A new piece of UK adviser research sheds light on the evolving demands intermediaries place on their platform providers as the clock winds down to the second biggest countdown of the year – the Retail Distribution Review (RDR).
With the Olympics set to only run a mere two weeks as of this Friday, the global sporting spectacular pales into insignificance (OK, that’s an overstatement!) compared to the UK’s RDR, which brings with it broad and lasting change, plus a range of challenges akin to competing in a Decathlon… well, kind of.
Olympic (bad) puns aside, three core topics will swing into view from January 2013… though some might argue this is the case already.
In short these are:
- What aspects of the investment process will advisers retain in a post-RDR world and what aspects might be outsourced/insourced from third parties (the role of discretionary fund managers, the role of using managed portfolios).
- The age-old debate surrounding active versus passive will fire-up further than it has been this year. What inroads can the passive camp (an oxymoron?) continue to make as it continues to debate the merits of investors holding quasi-trackers while being exposed to active charges. This will be a sliding spectrum mixture but RDR is potentially going to open up the market and making it easier for investors to know what their paying and for what, and whether that is alpha or beta.
- Costs. Who will pay for what? The food chain in this industry is long and in some regards overly complex. RDR will see pressure on prices in some areas while present opportunities for growth in others. This will be very interesting to watch as the large, medium and small providers address the new lay of the land and the opportunities therein. Key questions will be ‘how big is the slice of pie?’ and ‘what slice goes to which part of the food chain?’

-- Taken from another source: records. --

import Literature.Computability.Complexity.ArityReduction
import Literature.Computability.Complexity.BCSP
import Literature.Computability.Complexity.DegreeReductionSoundness
import Literature.Computability.Complexity.Expanderize
import Literature.Computability.Complexity.PoweringSoundness
import Literature.Computability.Complexity.TesterQueries
import HarnessLib

/-!
# One round of Dinur's gap amplification (Arora–Barak, Lemma 22.4 "PCP Main Lemma"): the combinatorial map

The composite CL-map `f = h ∘ g_{ℓ,q₀}` of Arora–Barak 2009, §22.2.1 ("Lemmas 22.5 and 22.6 together imply
Lemma 22.4 by setting `f(φ) = h(g_{6,q₀}(φ))`"), where gap amplification `g` is itself "the CL
reductions mapping arbitrary qCSP instances to 'nice' instances" (§22.A, Claims 22.36–22.38) followed by
powering (Lemma 22.9), assembled from the tree's combinatorial renderings of each step:

`BCSP q₀` (Boolean constraints of arity `q₀ = 864`)
 → `ArityReduction` (Claim 22.36, alphabet `W = 2^{q₀}`)
 → `DegreeReduction` (Claim 22.37, with edge expanders `X k` on the clouds)
 → padding + `Expanderize` + laziness (Claim 22.38, with spectral expanders `XN n` of size `Nx n ≥ n`)
 → powering `ψᵗ` (Lemma 22.9, `PoweringConstruction`/`PoweringSoundness`)
 → `AlphabetReduction` by the Hadamard assignment tester (Lemma 22.6, Cor. 22.13) rendered as `q₀`-ary
   Boolean constraints (`TesterQueries`) — back in `BCSP q₀`.

* `BCSP q`, `EdgeCSP`, `LazyCSP` — the three instance formats with their `Sat` and `Gap r` ("every
  assignment violates at least an `r`-fraction of the constraints") predicates;
* `arity`, `degree`, `padExp`, `powAlpha` — the four stages as maps between these formats, each with its
  completeness lemma (`Sat → Sat`) and its gap lemma; `round P φ` their composite (identity on instances
  without constraints);
* **`round_length_le`** (linear size: at most `roundC P · m` constraints), **`round_sat`** (completeness),
  **`round_gap`** (soundness): under `P.Good` — degrees `≥ 1`, edge expansion `η > 0` of the `X k`, spectral
  bound `1/10` of the `XN n`, `Nx n ≤ cN · n`, and the powering parameter `t` large enough
  (`64 W⁴ (2 + 18D) ≤ m_w c₃`) — if every assignment violates an `r`-fraction of `φ` then every assignment
  violates a `min(2r, ε₀ P)`-fraction of `round P φ`, with the explicit constant `ε₀ P > 0`.  This is
  Lemma 22.4: "`val(φ) ≤ 1 - ε ⇒ val(ψ) ≤ 1 - 2ε` for `ε < ε₀`, `|ψ| ≤ C|φ|`, `q₀`-ary binary, and
  satisfiable if `φ` is", at the level of the instances (the polynomial running time of `f` is a
  statement about its machine rendering and is not treated here).

The expander families enter as parameters (`RoundParams`); their existence is a separate matter.

## References

* S. Arora, B. Barak, *Computational Complexity: A Modern Approach*, CUP 2009, Lemma 22.4, §22.2.1
  (f = h ∘ g), Lemma 22.5, Lemma 22.6, Lemma 22.9, §22.A (Claims 22.36–22.38).
* I. Dinur, *The PCP theorem by gap amplification*, J. ACM 54 (2007), Thm. 1.5 (main theorem).
-/

noncomputable section

-- Definitional unfolding may meet `2 ^ q₀ = 2 ^ 864` (the alphabet size); let `whnf` evaluate it natively
-- instead of unfolding `Nat.pow` (which exceeds the recursion depth).
set_option exponentiation.threshold 4096

namespace Literature.Computability.Complexity

open Finset Literature.Computability.Complexity.LowDegree

namespace Expander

Generalities aside, below are some of the specific needs advisers have identified and can therein be gleaned from the 2012 CoreData Research UK Investment Platform Study.
- Platform and fund manager charges have become the top requirement for platform users this year, emerging from being the third priority in 2011.
- Trends from 2010 results show an increase of importance for a range of tools and services offered while showing a decreasing priority for ownership structure.
- The cost, fees and charging structure is the top single factor that would encourage a third (31.7%) of advisers to place more business in one platform over another.
- Advisers believe holistic financial planning is their typical client’s most common need.
- Better value, a simplicity of use and better reporting are widely cited reasons advisers choose to allocate funds through one platform over another – which hasn’t changed since last year.
- Advisers would most like to see full Sipps and other complex pension options (29%), on their platform(s); closely followed by annuities and income drawdowns (26%) – the latter was last year’s third most popular choice.
A series of gongs have also been awarded, with the winners to be announced in the press in coming weeks.
Platforms were benchmarked against 40 service level metrics and also their sized-related peers.
Firms were split into three core groups. The three groups were Emerging Platforms (those up to £1 billion), Medium Platforms (those with more than £1 billion but less than £10 billion) and Large Platforms (those with more than £10 billion).
The study covers six core topic areas:
1. Adviser attitudes/experiences towards investment supermarkets, platforms and wraps in the current market in relation to their business and customer needs.
2. Developing trends in attitudes in 2012 and previous comparable data sets to outline how the market is changing/has changed/ and is likely to change in future.
3. Segmentation after identifying three types of IFA based around the clients they service and creating distinctive needs, satisfaction drivers and expectations. Advisers are generally divided into three groups; those who focus exclusively on mass-market clients, those who focus on mass market/mass affluent and those who focus on mass affluent/high net worth.
4. Benchmarking of existing wrap/platform providers against more than 40-service based metrics in terms of adviser service experience.
5. A detailed statistical assessment of driver analysis, allowing groups to confidently understand all aspects of their functionality and service offering the critical combinations that lead IFAs to continue to conduct their business with certain groups.
6. A synopsis of the opportunities and challenges for the investment administration market looking ahead, and determining the critical and key factors behind future growth and success.